Trey Walters: Emerging ASME codes that apply to waterhammer are creating demand for tools like our AFT Impulse software. The growing trend in sustainability is creating demand to consider energy consumption from rotating equipment. Our AFT Fathom evaluates this for pumps and our AFT Arrow software does it for fans and compressors. The growing demand for raw materials is leading to expansion of mining operations and a need to deal with not only traditional fluids like raw water but slurry transport. A few years ago we created an add-on module to AFT Fathom that addresses settling slurries.
MPT: What benefits does pipe flow modeling hold for the power industry? For oil and gas production? For mining and dewatering?

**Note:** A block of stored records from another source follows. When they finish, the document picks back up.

/-! ## REF1-AUDIT §157 kernel block — typer addition, VERBATIM from `HOME/REF1-data/b157/lean/Probe157.lean` 69a4fa142426106f (K1 `axisAutomorph_form_identity`, K2
`axisAutomorphPeriodRealAtTwo_holds`, K2′ `axisAutomorphPeriodReal_strong`: l.271–400; and from K4 the Pell lemma `pell_u_eq_zero_of_isSquare`: l.409–420 — documentation of the
C′ binder of `NuOneEggAxisWindsAtTwo`; REF1's namespace `…F1Sign2.REF1g15a.ANg19` = this file's `…F1Sign2.ANg19`, so the text is unchanged; std axioms per REF1 K5, re-checked by the typer).
REF1's description (Probe157 l.257–265, verbatim): (K1) The automorph `γ = t·1 + u·M`, `M = [−bN, a; dN, bN]`, satisfies `γᵀ S γ = (t² − N u² (a d + N b²))·S` for the axis form
`S = [dN, bN; bN, −a]` IDENTICALLY (the cross term `Mᵀ S + S M` vanishes and `Mᵀ S M = −N (a d + N b²) S`); stated on the cleared-denominator bilinear form
`(z, 1) S (w, 1)ᵀ = dN z w + bN (z + w) − a`.  (K2) **AN-35x(i) `AxisAutomorphPeriodRealAtTwo` is a THEOREM**: `γ ∈ Γ₀(N)` (lower-left `d N u`), `γ` maps the axis circle to
itself (K1), AN-34a (tree kernel theorem `axisEichlerIntegralImFormula_holds`) at `τ` and at `γ • τ` gives `Im z(γ τ) = Im z(τ)`, and `z(γ τ) − z(τ) = {∞, γ ∞}_f`
(`eichlerIntegral_smul_sub_holds`); the degenerate `d = 0` (forces `N = 1`) is the junk cusp `x/0 = 0` with `{∞,0} = 0`.  The hypothesis `modularSymbol Dt.f 0 = 0` is used ONLY
in that junk branch (it is anyway redundant given `IsFrickeEigen N f 1`).  E-157-A (K4): at `N = M²` the Pell clause `t² − N u² = 1` forces `u = 0`, so the conclusion of AN-35x♭
AS TYPED in the sketch (no level binder) is unsatisfiable while its hypotheses are met by the optimal datum of any of the six `ν = 1` square-level curves of REF1 §150 — hence the
binder `¬ IsSquare (W.conductorNorm ℤ)` in this file's `NuOneEggAxisWindsAtTwo` (REF1's C′); REF1's negative lemma against the killed body is not filed (the killed body was never
in the tree). -/

section REF1Kernel
/-! ### §4 The good-ordinary `p*`-twist (every `𝔓 ∣ p`), every line, the (G-ord, `e = 2`) cell -/

section Classes

variable {V W : WeierstrassCurve ℚ} [V.IsElliptic] [V.IsGloballyMinimal] (p : ℕ) [hp : Fact p.Prime]

/-- **(G-ord, `e = 2`) shape from a NON-ANOMALOUS twist, every prime above `p`, every odd `p`.**  `V/ℚ` globally minimal GOOD
ORDINARY at `p` with `a_p(V) ≢ 1 (mod p)`, `W = C • V^{(p*)}`: for every `𝔓 ∣ p` and every rational line `Φ ≤ W[p]`, `D_𝔓`
neither fixes `Φ` pointwise nor acts trivially on `W[p]/Φ`.  (§2 at the place's prime, §1 for `φ√p* = √p*`, §3, and
conjugation `D_{σ𝔓} = σ D_𝔓 σ⁻¹` to every `𝔓`, generation 23's `not_fix_and_not_quot_smul`.)  New at `p = 3`; at `p ≥ 5`
generation 23's `not_fix_and_not_quot_of_goodOrd_pStar_twist` needs no hypothesis on `a_p`.
[cite: Serre1972, §1.11 (1) and Prop. 11] [cite: SilvermanAEC2009, X.5 Cor. 5.4] [cite: Mazur1972, §1] -/
theorem not_fix_and_not_quot_of_goodOrd_pStar_twist_of_not_anomalous (hp2 : p ≠ 2) (hV : GoodOrd V p)
    (hna : ¬ (p : ℤ) ∣ V.frobeniusTrace p - 1)
    (C : VariableChange ℚ) (hC : C • V.quadraticTwist ((-1 : ℚ) ^ (p / 2) * p) = W)
    {v : HeightOneSpectrum (𝓞 ℚ)} (hpv : ((p : ℕ) : 𝓞 ℚ) ∈ v.asIdeal)
    {𝔓 : Ideal (absIntegers (𝓞 ℚ) ℚ)} (h𝔓 : 𝔓 ∈ v.primesAbove)
    {Φ : AddSubgroup (geomTorsion W (p : ℤ))} (hΦ : IsRationalLine W p Φ) :
    (¬ ∀ g ∈ 𝔓.decompositionSubgroup (absoluteGaloisGroup ℚ), ∀ P ∈ Φ, g • P = P) ∧
      (¬ ∀ g ∈ 𝔓.decompositionSubgroup (absoluteGaloisGroup ℚ),
        ∀ P : geomTorsion W (p : ℤ), g • P - P ∈ Φ) := by
  obtain ⟨𝔓₀, h𝔓₀, K, hK, hKI, φ, hφD, hφχ, hφa⟩ := exists_kernelLine_frobenius hp2 hV hpv
  have hφfix := smul_geomSqrt_pStar_eq_of_modPCyclotomicCharacterZMod_eq_one p hp2 hφχ
  rw [← pStar_cast p] at hC hφfix
  have h₀ := not_fix_and_not_quot_of_kernelLine hp2 C hC hpv (intValuation_pStar p hpv) h𝔓₀ hK hKI hφD hφfix hφχ
    hφa hna hΦ
  obtain ⟨σ, hσ⟩ := IsDedekindDomain.HeightOneSpectrum.exists_smul_eq_of_mem_primesAbove_holds h𝔓₀ h𝔓
  rw [← hσ]
  exact not_fix_and_not_quot_smul hΦ σ h₀

variable (W) [W.IsElliptic]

Trey Walters: Many of the domestic power plants are aging—both fossil and nuclear. There is a trend towards life extension. Our products can help power companies comply with requirements in this area. Many of the new plants have a lot of piping that needs to be sized and our products help engineers do that.
In the oil and gas sector, there are many new production sites from traditional oil drilling as well as tar sands (in Canada) and shale. All of these products need to be transported once they are at the surface. The piping used to transport these products needs to be sized and properly matched with pumps and compressors, as well as checked for operational integrity of pressure extremes. Our products help engineers do this.

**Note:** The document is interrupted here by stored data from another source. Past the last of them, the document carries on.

import Literature.InformationTheory.QuantumCodes.CSS
import Literature.InformationTheory.Coding.DelsarteLPBound
import HarnessLib

/-!
# Split MacWilliams identity for a systematic binary code `{(v, vP)}` (three coordinate parts)

LADDER-QEC (venture cell `qec`), certificate infrastructure of the type-10 lane (certificate CHECKER + soundness), written for the
last open cell `(16, 1)` of the optimal-CSS-distance table `n ≤ 16` (census/type-02/css161: «no CSS `[[16,1,5]]`», COMPUTED) and
usable for every `k = 1` CSS cell. This file is the IDENTITY; `Census/CSSK1SplitLP.lean` is the linear system + Farkas soundness.

MATHEMATICS (known; MacWilliams–Sloane Ch. 5): for `P ∈ 𝔽₂^{κ × μ}` and `S ⊆ μ`, the systematic code `B = {(v, vP) : v ∈ 𝔽₂^κ}`
has dual `B^⊥ = {(Pu, u) : u ∈ 𝔽₂^μ}`; for the coordinate partition (information block `κ` | `S` | `Sᶜ`) the SPLIT weight
enumerators of `B` and `B^⊥` are related by the MacWilliams transform part by part. In Krawtchouk form (what a linear program
consumes), for every dual split type `(i, j, l)`:

  `Σ_{v ∈ 𝔽₂^κ} K_i(wt v; |κ|) · K_j(wt_S(vP); |S|) · K_l(wt_{Sᶜ}(vP); |Sᶜ|) = 2^{|κ|} · #{u ∈ 𝔽₂^μ : wt(Pu) = i, wt_S(u) = j, wt_{Sᶜ}(u) = l}`

(`sum_kprod_eq`). PROOF (self-contained, ≈ MacWilliams–Sloane Ch. 5 §2 Lemma 2 / Thm. 1 with §3 Problem (14)): Delsarte's lemma
on each part — `Σ_{T ⊆ R, |T| = k} χ_T(z) = K_k(wt_R(z); |R|)` (`sum_chi_powersetCard`, the coordinate-subset form of the tree's
`Coding.sum_signChar_eq_krawtchouk`) — turns the left side into a sum over triples `(T₁, T₂, T₃)` of character sums
`Σ_v (−1)^{v · (1_{T₁} + P(1_{T₂} + 1_{T₃}))}`, which by orthogonality (`sum_zsign_dotProduct`) count the triples with
`1_{T₁} = P (1_{T₂} + 1_{T₃})`, i.e. the `u = 1_{T₂} + 1_{T₃}` of dual split type `(i, j, l)`.
Vocabulary: vectors `κ → ZMod 2` and `Matrix κ μ (ZMod 2)` with Mathlib's `vecMul`/`mulVec`/`dotProduct` (the vocabulary of
`QuantumCodes/CSS.lean` and of qec-type-02's `Census/CSSNormalFormK1.lean`); `krawtchouk` of `Coding/DelsarteLPBound.lean`.
No new mathematics is claimed; 0 `decide`, axioms standard. [cite: MacWilliamsSloane1977, Ch. 5 §2 Thm. 1 and Lemma 2, §3 Problem (14), §6 eq. (52) (split weight enumerators)]
-/

namespace Summit.Ventures.QEC.Census.CSSK1LP

open Finset Matrix Polynomial Literature.InformationTheory.Coding

/-! ## 1. Characters of `𝔽₂`-vectors -/

section Characters

variable {ι : Type*} [DecidableEq ι]

/-- The sign `(−1)^a` of a bit `a ∈ 𝔽₂`. [folklore] -/
def zsign (a : ZMod 2) : ℤ := if a = 0 then 1 else -1

/-- `(−1)^{a+b} = (−1)^a (−1)^b`. [folklore] -/
theorem zsign_add (a b : ZMod 2) : zsign (a + b) = zsign a * zsign b := by
  fin_cases a <;> fin_cases b <;> rfl

/-- `zsign 0 = 1`. [folklore] -/
@[simp] theorem zsign_zero : zsign 0 = 1 := rfl

/-- `zsign 1 = −1`. [folklore] -/
@[simp] theorem zsign_one : zsign 1 = -1 := rfl

/-- The Hamming weight of `z` on the coordinate set `R`: `#{q ∈ R : z_q ≠ 0}`. [folklore] -/
def wtOn (R : Finset ι) (z : ι → ZMod 2) : ℕ := #(R.filter fun q => z q ≠ 0)

/-- The character `χ_T(z) = ∏_{q ∈ T} (−1)^{z_q}`. [cite: MacWilliamsSloane1977, Ch. 5 §3 eq. (27)] -/
def chi (T : Finset ι) (z : ι → ZMod 2) : ℤ := ∏ q ∈ T, zsign (z q)

omit [DecidableEq ι] in
/-- `χ_T(z) = (−1)^{Σ_{q ∈ T} z_q}`. [folklore] -/
theorem chi_eq_zsign_sum (T : Finset ι) (z : ι → ZMod 2) : chi T z = zsign (∑ q ∈ T, z q) := by
  induction T using Finset.cons_induction with
  | empty => simp [chi]
  | cons a T ha ih =>
    unfold chi at ih ⊢
    rw [prod_cons, sum_cons, zsign_add, ih]

omit [DecidableEq ι] in
/-- **Delsarte's lemma on a coordinate subset** `R`: `Σ_{T ⊆ R, |T| = k} χ_T(z) = K_k(wt_R(z); |R|)`.
(The tree's `sum_signChar_eq_krawtchouk` is the case `R = univ` for Bool words on `Fin n`; same generating-function proof.)
[cite: MacWilliamsSloane1977, Ch. 5 §3 Problem (14)] -/
theorem sum_chi_powersetCard (R : Finset ι) (k : ℕ) (z : ι → ZMod 2) :
    ∑ T ∈ R.powersetCard k, chi T z = krawtchouk #R k (wtOn R z) := by
  classical
  set P : ℤ[X] := ∏ q ∈ R, (1 + C (zsign (z q)) * X) with hP
  have hPa : P = ∑ T ∈ R.powerset, C (chi T z) * X ^ #T := by
    rw [hP, Finset.prod_one_add]
    refine Finset.sum_congr rfl fun T _ => ?_
    rw [Finset.prod_mul_distrib, Finset.prod_const, chi, map_prod]
  have hcoeffa : P.coeff k = ∑ T ∈ R.powersetCard k, chi T z := by
    rw [hPa, finsetSum_coeff, Finset.powersetCard_eq_filter, Finset.sum_filter]
    refine Finset.sum_congr rfl fun T _ => ?_
    rw [coeff_C_mul_X_pow]
    split_ifs with h1 h2 h2 <;> simp_all
  have hPb : P = ((1 : ℤ[X]) - X) ^ (wtOn R z) * (1 + X) ^ (#R - wtOn R z) := by
    have hstep : P = ∏ q ∈ R, (if z q ≠ 0 then ((1 : ℤ[X]) - X) else 1 + X) := by
      rw [hP]
      refine Finset.prod_congr rfl fun q _ => ?_
      by_cases hq : z q = 0
      · simp [zsign, hq]
      · simp only [zsign, hq, if_false, ne_eq, not_false_eq_true, if_true, map_neg, C_1, neg_mul, one_mul]
        ring
    rw [hstep, Finset.prod_ite, Finset.prod_const, Finset.prod_const]
    congr 2
    have := Finset.card_filter_add_card_filter_not (s := R) (fun q => z q ≠ 0)
    unfold wtOn
    omega
  rw [← hcoeffa, hPb, coeff_krawtchoukGen]

variable [Fintype ι]

/-- **Orthogonality of characters on `𝔽₂^ι`**: `Σ_v (−1)^{v·x} = 2^{|ι|}` if `x = 0`, else `0`
(the involution `v ↦ v + e_{q₀}` at a coordinate with `x_{q₀} = 1` negates the sum). [cite: MacWilliamsSloane1977, Ch. 5 §2 Lemma 2 (proof)] -/
theorem sum_zsign_dotProduct (x : ι → ZMod 2) :
    ∑ v : ι → ZMod 2, zsign (v ⬝ᵥ x) = if x = 0 then (2 : ℤ) ^ Fintype.card ι else 0 := by
  split_ifs with hx
  · simp [hx, ZMod.card]
  · obtain ⟨q₀, hq₀⟩ : ∃ q, x q ≠ 0 := by
      by_contra h
      push Not at h
      exact hx (funext h)
    have hx1 : x q₀ = 1 := by
      have := (show ∀ a : ZMod 2, a = 0 ∨ a = 1 by decide) (x q₀)
      tauto
    have key : ∀ v : ι → ZMod 2, zsign ((v + Pi.single q₀ 1) ⬝ᵥ x) = -zsign (v ⬝ᵥ x) := by
      intro v
      rw [add_dotProduct, zsign_add, single_dotProduct, one_mul, hx1, zsign_one]
      ring
    have hbij : ∑ v : ι → ZMod 2, zsign ((v + Pi.single q₀ 1) ⬝ᵥ x) = ∑ v : ι → ZMod 2, zsign (v ⬝ᵥ x) :=
      Fintype.sum_equiv (Equiv.addRight (Pi.single q₀ 1)) _ _ (fun v => rfl)
    simp_rw [key] at hbij
    rw [sum_neg_distrib] at hbij
    linarith

/-- The indicator vector `1_T ∈ 𝔽₂^ι` of a finite set of coordinates. [folklore] -/
def indVec (T : Finset ι) : ι → ZMod 2 := fun q => if q ∈ T then 1 else 0

omit [Fintype ι] in
/-- `1_T q ≠ 0 ↔ q ∈ T`. [folklore] -/
theorem indVec_ne_zero_iff (T : Finset ι) (q : ι) : indVec T q ≠ 0 ↔ q ∈ T := by
  unfold indVec; split_ifs with h <;> simp [h]

/-- `χ_T(z) = (−1)^{z · 1_T}`. [folklore] -/
theorem chi_eq_zsign_dotProduct (T : Finset ι) (z : ι → ZMod 2) : chi T z = zsign (z ⬝ᵥ indVec T) := by
  rw [chi_eq_zsign_sum]
  congr 1
  simp only [dotProduct, indVec, mul_ite, mul_one, mul_zero]
  rw [Finset.sum_ite_mem, univ_inter]

end Characters

/-! ## 2. The split MacWilliams identity for a systematic code `{(v, vP)}` (three parts: information block, `S`, `Sᶜ`) -/

section Split

variable {κ μ : Type*} [Fintype κ] [Fintype μ] [DecidableEq κ] [DecidableEq μ]

/-- The product of the three Krawtchouk sums for one information word `v`. (local abbreviation) [folklore] -/
def kprod (P : Matrix κ μ (ZMod 2)) (S : Finset μ) (i j l : ℕ) (v : κ → ZMod 2) : ℤ :=
  krawtchouk (Fintype.card κ) i (wtOn univ v) *
    (krawtchouk #S j (wtOn S (v ᵥ* P)) * krawtchouk #Sᶜ l (wtOn Sᶜ (v ᵥ* P)))

/-- For `T₂ ⊆ S`, `T₃ ⊆ Sᶜ`: the word `1_{T₂} + 1_{T₃}` is nonzero exactly on `T₂ ∪ T₃`. [folklore] -/
theorem indVec_add_ne_zero_iff {S T₂ T₃ : Finset μ} (h₂ : T₂ ⊆ S) (h₃ : T₃ ⊆ Sᶜ) (q : μ) :
    (indVec T₂ + indVec T₃) q ≠ 0 ↔ q ∈ T₂ ∨ q ∈ T₃ := by
  have hdis : ¬ (q ∈ T₂ ∧ q ∈ T₃) := fun ⟨a, b⟩ => by
    have := h₃ b
    rw [Finset.mem_compl] at this
    exact this (h₂ a)
  simp only [Pi.add_apply, indVec]
  split_ifs with a b b <;> simp_all

/-- **Split MacWilliams identity (`Σ_v` form).** For `P : 𝔽₂^{κ × μ}` and `S ⊆ μ`:
`Σ_{v ∈ 𝔽₂^κ} K_i(wt v) K_j(wt_S(vP)) K_l(wt_{Sᶜ}(vP)) = 2^{|κ|} · #{u ∈ 𝔽₂^μ : wt(Pu) = i, wt_S(u) = j, wt_{Sᶜ}(u) = l}`
— the MacWilliams identity between the systematic code `{(v, vP)}` and its dual `{(Pu, u)}` for the SPLIT weight enumerator
w.r.t. the coordinate partition (information block | `S` | `Sᶜ`), in Krawtchouk form (Delsarte's lemma on each part +
orthogonality of characters). [cite: MacWilliamsSloane1977, Ch. 5 §6 (split weight enumerators / eq. (52)) and Ch. 5 §2 Thm. 1] -/
theorem sum_kprod_eq (P : Matrix κ μ (ZMod 2)) (S : Finset μ) (i j l : ℕ) :
    ∑ v : κ → ZMod 2, kprod P S i j l v =
      (2 : ℤ) ^ Fintype.card κ *
        #((univ : Finset (μ → ZMod 2)).filter fun u => wtOn univ (P *ᵥ u) = i ∧ wtOn S u = j ∧ wtOn Sᶜ u = l) := by
  classical
  -- (a) Delsarte on each part; product of sums = sum over triples
  set A := (univ : Finset κ).powersetCard i with hA
  set B := S.powersetCard j with hB
  set Cc := Sᶜ.powersetCard l with hCc
  have hexp : ∀ v : κ → ZMod 2, kprod P S i j l v =
      ∑ p ∈ A ×ˢ (B ×ˢ Cc), zsign (v ⬝ᵥ (indVec p.1 + P *ᵥ (indVec p.2.1 + indVec p.2.2))) := by
    intro v
    have h1 : krawtchouk (Fintype.card κ) i (wtOn univ v) = ∑ T ∈ A, chi T v := by
      rw [hA, sum_chi_powersetCard, card_univ]
    have h2 : krawtchouk #S j (wtOn S (v ᵥ* P)) = ∑ T ∈ B, chi T (v ᵥ* P) := by rw [hB, sum_chi_powersetCard]
    have h3 : krawtchouk #Sᶜ l (wtOn Sᶜ (v ᵥ* P)) = ∑ T ∈ Cc, chi T (v ᵥ* P) := by rw [hCc, sum_chi_powersetCard]
    rw [kprod, h1, h2, h3, Finset.sum_product]
    simp_rw [Finset.sum_product]
    rw [Finset.sum_mul]
    refine Finset.sum_congr rfl fun T₁ _ => ?_
    rw [Finset.sum_mul_sum, Finset.mul_sum]
    refine Finset.sum_congr rfl fun T₂ _ => ?_
    rw [Finset.mul_sum]
    refine Finset.sum_congr rfl fun T₃ _ => ?_
    rw [chi_eq_zsign_dotProduct, chi_eq_zsign_dotProduct, chi_eq_zsign_dotProduct, ← zsign_add, ← zsign_add,
      ← dotProduct_mulVec, ← dotProduct_mulVec, ← dotProduct_add, ← mulVec_add, ← dotProduct_add]
  simp_rw [hexp]
  rw [Finset.sum_comm]
  simp_rw [sum_zsign_dotProduct]
  rw [Finset.sum_ite, Finset.sum_const_zero, add_zero, Finset.sum_const, nsmul_eq_mul, mul_comm]
  congr 1
  -- (b) the triples with `1_{T₁} = P (1_{T₂} + 1_{T₃})` are in bijection with the `u` of split type `(i, j, l)`
  have hF2 : ∀ a : ZMod 2, a ≠ 0 → a = 1 := by decide
  have hadd : ∀ a b : ZMod 2, a + b = 0 → b = a := by decide
  refine congrArg Nat.cast (Finset.card_bij' (fun p _ => indVec p.2.1 + indVec p.2.2)
    (fun u _ => ((univ : Finset κ).filter fun q => (P *ᵥ u) q ≠ 0,
      (S.filter fun q => u q ≠ 0, Sᶜ.filter fun q => u q ≠ 0))) ?_ ?_ ?_ ?_)
  · -- forward map lands in the `u`-set
    rintro ⟨T₁, T₂, T₃⟩ hp
    simp only [Finset.mem_filter, Finset.mem_product, hA, hB, hCc, Finset.mem_powersetCard, Finset.mem_univ,
      true_and] at hp ⊢
    obtain ⟨⟨⟨-, h1⟩, ⟨h2s, h2⟩, ⟨h3s, h3⟩⟩, heq⟩ := hp
    have hu : ∀ q, (indVec T₂ + indVec T₃) q ≠ 0 ↔ q ∈ T₂ ∨ q ∈ T₃ := indVec_add_ne_zero_iff h2s h3s
    have hPu : P *ᵥ (indVec T₂ + indVec T₃) = indVec T₁ := by
      funext q
      exact hadd _ _ (congrFun heq q)
    refine ⟨?_, ?_, ?_⟩
    · unfold wtOn
      rw [← h1]
      congr 1
      ext q
      simp [hPu, indVec_ne_zero_iff]
    · unfold wtOn
      rw [← h2]
      congr 1
      ext q
      simp only [Finset.mem_filter, hu]
      constructor
      · rintro ⟨hq, h | h⟩
        · exact h
        · exact absurd hq (Finset.mem_compl.mp (h3s h))
      · exact fun h => ⟨h2s h, Or.inl h⟩
    · unfold wtOn
      rw [← h3]
      congr 1
      ext q
      simp only [Finset.mem_filter, hu]
      constructor
      · rintro ⟨hq, h | h⟩
        · exact absurd (h2s h) (Finset.mem_compl.mp hq)
        · exact h
      · exact fun h => ⟨h3s h, Or.inr h⟩
  · -- backward map lands in the triple set
    intro u hu
    simp only [Finset.mem_filter, Finset.mem_univ, true_and] at hu
    obtain ⟨h1, h2, h3⟩ := hu
    simp only [Finset.mem_filter, Finset.mem_product, hA, hB, hCc, Finset.mem_powersetCard, Finset.subset_univ,
      Finset.filter_subset, true_and]
    refine ⟨⟨h1, h2, h3⟩, ?_⟩
    -- 1_{supp Pu} + P (1_{supp u ∩ S} + 1_{supp u ∩ Sᶜ}) = 0
    have hsum : indVec (S.filter fun q => u q ≠ 0) + indVec (Sᶜ.filter fun q => u q ≠ 0) = u := by
      funext q
      simp only [Pi.add_apply, indVec, Finset.mem_filter, Finset.mem_compl]
      by_cases hq : u q = 0
      · simp [hq]
      · have := hF2 _ hq
        by_cases hs : q ∈ S <;> simp [hs, this]
    rw [hsum]
    funext q
    simp only [Pi.add_apply, Pi.zero_apply, indVec, Finset.mem_filter, Finset.mem_univ, true_and]
    by_cases hq : (P *ᵥ u) q = 0
    · simp [hq]
    · simp [hF2 _ hq]
      decide
  · -- left inverse
    rintro ⟨T₁, T₂, T₃⟩ hp
    simp only [Finset.mem_filter, Finset.mem_product, hA, hB, hCc, Finset.mem_powersetCard] at hp
    obtain ⟨⟨⟨-, h1⟩, ⟨h2s, h2⟩, ⟨h3s, h3⟩⟩, heq⟩ := hp
    have hu : ∀ q, (indVec T₂ + indVec T₃) q ≠ 0 ↔ q ∈ T₂ ∨ q ∈ T₃ := indVec_add_ne_zero_iff h2s h3s
    have hPu : P *ᵥ (indVec T₂ + indVec T₃) = indVec T₁ := by
      funext q
      exact hadd _ _ (congrFun heq q)
    ext : 1
    · ext q; simp [hPu, indVec_ne_zero_iff]
    · ext : 1
      · ext q
        simp only [Finset.mem_filter, hu]
        constructor
        · rintro ⟨hq, h | h⟩
          · exact h
          · exact absurd hq (Finset.mem_compl.mp (h3s h))
        · exact fun h => ⟨h2s h, Or.inl h⟩
      · ext q
        simp only [Finset.mem_filter, hu]
        constructor
        · rintro ⟨hq, h | h⟩
          · exact absurd (h2s h) (Finset.mem_compl.mp hq)
          · exact h
        · exact fun h => ⟨h3s h, Or.inr h⟩
  · -- right inverse
    intro u hu
    funext q
    simp only [Pi.add_apply, indVec, Finset.mem_filter, Finset.mem_compl]
    by_cases hq : u q = 0
    · simp [hq]
    · have := hF2 _ hq
      by_cases hs : q ∈ S <;> simp [hs, this]

end Split

end Summit.Ventures.QEC.Census.CSSK1LP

In the mining and dewatering sector, engineers are frequently dealing with slurry transport. Traditionally this is an area with very crude and overly conservative calculation tools. Our software products use the most modern calculation methods for this, allowing companies to design transport pipelines more effectively and efficiently.
MPT: What role does offering technical seminars play in your approach to your software?
Trey Walters: Our technical seminars apply our software in a learning environment but also touch on a lot of areas that are fundamental fluid dynamics. So we impart both software knowledge and fluid knowledge. Whenever we can we like to have our software developers teach seminars so they can see how users apply our software. This helps us understand customer needs better and gives us many ideas on how to improve our products.
MPT: What are some of the more common concerns your clients turn to you for solutions? How does this influence your development into the next generation of modeling?
Trey Walters: Safety. Reliability. Sustainability. Efficiency. Economics.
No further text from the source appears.